Optimal design of vertical ground heat exchangers by using entropy generation minimization method and genetic algorithms

• An optimal design methodology for vertical ground heat exchangers is proposed.
• The dimensionless entropy generation number is employed as the objective function.
• Thermodynamic analysis of vertical ground heat exchangers is performed.

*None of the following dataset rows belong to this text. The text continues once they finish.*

/-!
# Route `ByReductionTypeAtTwo` (rung K4), crux C1″ `FineSelmerConjAAtTwoAdditivePotGood` (item stmt-BirchSwinnertonDyer-22615):
# THE SIGNATURE GENUS DOOR — (A)₂ with NO Lim fact for a point field `ℚ(P)` with ODD class number, ONE prime above `2` of odd
# `e`, and units of EVERY SIGNATURE (any number of real places; e.g. a TOTALLY REAL cubic field)
# (a `--supports 22615` file; seat `bsd-2adic-k4-w1` GEN 8, lane (b) «Δ_cubic > 0 door rows» of pen RC-472/473/475)

HONEST FRAMING (cell `bsd-2adic`, D-0036/D-0054/D-0152): THEOREMS ONLY (no definition, no named fact, no `sorry`); PROVED OUTRIGHT,
conditional only on per-field KERNEL-decidable data of ONE number field (the point field `E = ℚ̄^{Stab P}`: class number parity,
splitting of `2`, unit signatures). Closes nothing at the `∀`-level (C1″ 22615 research-open); nothing booked; BSD is not proved by this.

WHY. k4-w2's genus door `conjA_two_of_pointField_genus` (p723127) goes through the sextic carrier `F = E ⊔ ℚ⟮i⟯` and needs `h(F)` odd,
which it gets from Chevalley's formula when `E` has exactly ONE real place (the non-norm `−1` pays for the one ramified real place;
p722124). For a TOTALLY REAL cubic `E` three real places ramify in `F/E`, and the archimedean factor `2^{r₁(E)}` is cancelled exactly
when the units of `E` take ALL `2^{r₁(E)}` signatures: cruxlead-19573-w2's `AmbiguousClass.padicValNat_two_card_fixed_add_one_le_of_signVec_surjective`
(p724470) gives `ord₂ #Cl(F)^G + 1 ≤ ord₂ h(E) + t` with `t = 1` ramified finite prime, so `#Cl(F)^G` is odd and `h(F)` is odd
(`AmbiguousClass.odd_classNumber_of_odd_card_fixed`). The rest is k4-w2's bridge verbatim (quadratic / Galois / totally complex /
generated by the integer `i`; one prime above `2` in `F` by p722472; Iwasawa 1956; w2's unipotent-dévissage door p718233).

* §1 `odd_classNumber_of_quadratic_of_signVec_surjective` — the ABSTRACT parity transfer with signatures: `L/K` Galois of degree `2`,
  `L` totally complex, `sign` onto for `K`, `∏ e(L/K) = 2`, `h_K` odd ⟹ `h_L` odd (the unit-signature twin of p722124's
  `odd_classNumber_of_quadratic_of_nrRealPlaces_eq_one`, from p724470's inequality);
  **`conjA_two_of_pointField_genus_of_signVec_surjective`** — `W/ℚ` elliptic, `P ∈ W[2] ∖ 0`, `E = ℚ̄^{Stab P}` of ODD degree with
  unit signature map ONTO (`ComplexTorus.signVec`), `h(E)` odd, exactly one prime above `2` with odd `e` ⟹ (A)₂ at `W` (`∃ γ D`).
  (For `r₁(E) = 1` the signature hypothesis is automatic from `−1`; this door thus SUBSUMES the one-real-place door.)
* §2 **`conjA_two_of_genus_adjoin_root_of_signVec_surjective`** — the cubic currency: `ℚ̄^{Stab P} = ℚ(β)`, `β` a root of
  `X³ + pX² + qX + r` with `[ℚ(β):ℚ] = 3`, `2 ∤ #Cl(𝓞 ℚ(β))`, one prime above `2`, `sign` onto for `ℚ(β)` ⟹ (A)₂ — «odd `e`» from
  GEN 5's `odd_ramificationIdx_of_existsUnique_two_mem`. The signature input is certified per row by
  `Literature/NumberTheory/NumberFields/CubicFieldUnitSignatureCertificate.lean` (two units, three root intervals).

Census use: the door row `301392cf1` (`d = 8372`, units `201 − 9θ − θ²`, `692 − 129θ + 6θ²` of independent signs) becomes UNCONDITIONAL
(sequel file); the door row `100560c1` (`d = 1257`) has unit signature rank `2` (`θ² − 2` totally positive, non-square) and a norm
from `K(i)`, so `h(E(i))` is even and NO Iwasawa-1956 road through the sextic carrier exists for it (stays `hLim2`-alone).

References: [CoatesSujatha2005] Conj. A, Thm. 3.4; [Greenberg2001IwasawaPastPresent] Prop. 2.1; [Lang1990] Ch. 13 §4 Lemma 4.1;
[Gras2003] IV.4; [FrohlichTaylor1990] Ch. V §1; tree p718233, p722124, p722472, p723127, p724470.
-/

set_option autoImplicit false
-- sibling precedent (`…GenusDoorCubic.lean`): the directory name repeats the summit name
set_option linter.dupNamespace false

noncomputable section

open scoped Classical IntermediateField NumberField

namespace Summit.BirchSwinnertonDyer.BirchSwinnertonDyer.Theorems.AddKatoTwo

open WeierstrassCurve Field Polynomial IsDedekindDomain NumberField Literature.NumberTheory.EllipticCurves
  Literature.NumberTheory.GaloisRepresentations
  Literature.NumberTheory.IwasawaTheory Literature.NumberTheory.NumberFields
  Literature.NumberTheory.NumberFields.AmbiguousClass
  Literature.Geometry.Kaehler.ComplexTorus
  Summit.BirchSwinnertonDyer.BirchSwinnertonDyer.Theorems.SteinbergFibreAtTwo
  Summit.BirchSwinnertonDyer.BirchSwinnertonDyer.Theorems.AlignedTransportAtTwoTorsionPointField
  Summit.BirchSwinnertonDyer.BirchSwinnertonDyer.Theses.ByReductionTypeAtTwo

This paper presents the development and validation of an optimal design methodology for vertical U-tube ground heat exchangers (GHEs) used in HVAC systems. The dimensionless entropy generation number obtained by scaling the entropy generation due to heat transfer and pressure drop, on the ratio of the heat transfer rate to the average fluid temperature of vertical GHEs is employed as the objective function. Five design variables are first selected based on the global sensitivity analysis and then optimized by a genetic algorithm optimization technique. The entropy generation process combines the heat transfer and fluid mechanics with thermodynamic analysis. A case study shows that this optimal design approach can decrease the total system cost (i.e. the upfront cost and 10-year operation cost) by 5.5%, compared with the original design. The entropy generation number (EGN) of the optimal design case is 12.2% less than that of the base design case. From the thermo-economic aspect, decreasing the upfront cost is more important than decreasing the operational cost for the case studied. The results also demonstrate the effectiveness and feasibility of using the entropy generation minimization method for optimal design of vertical GHEs.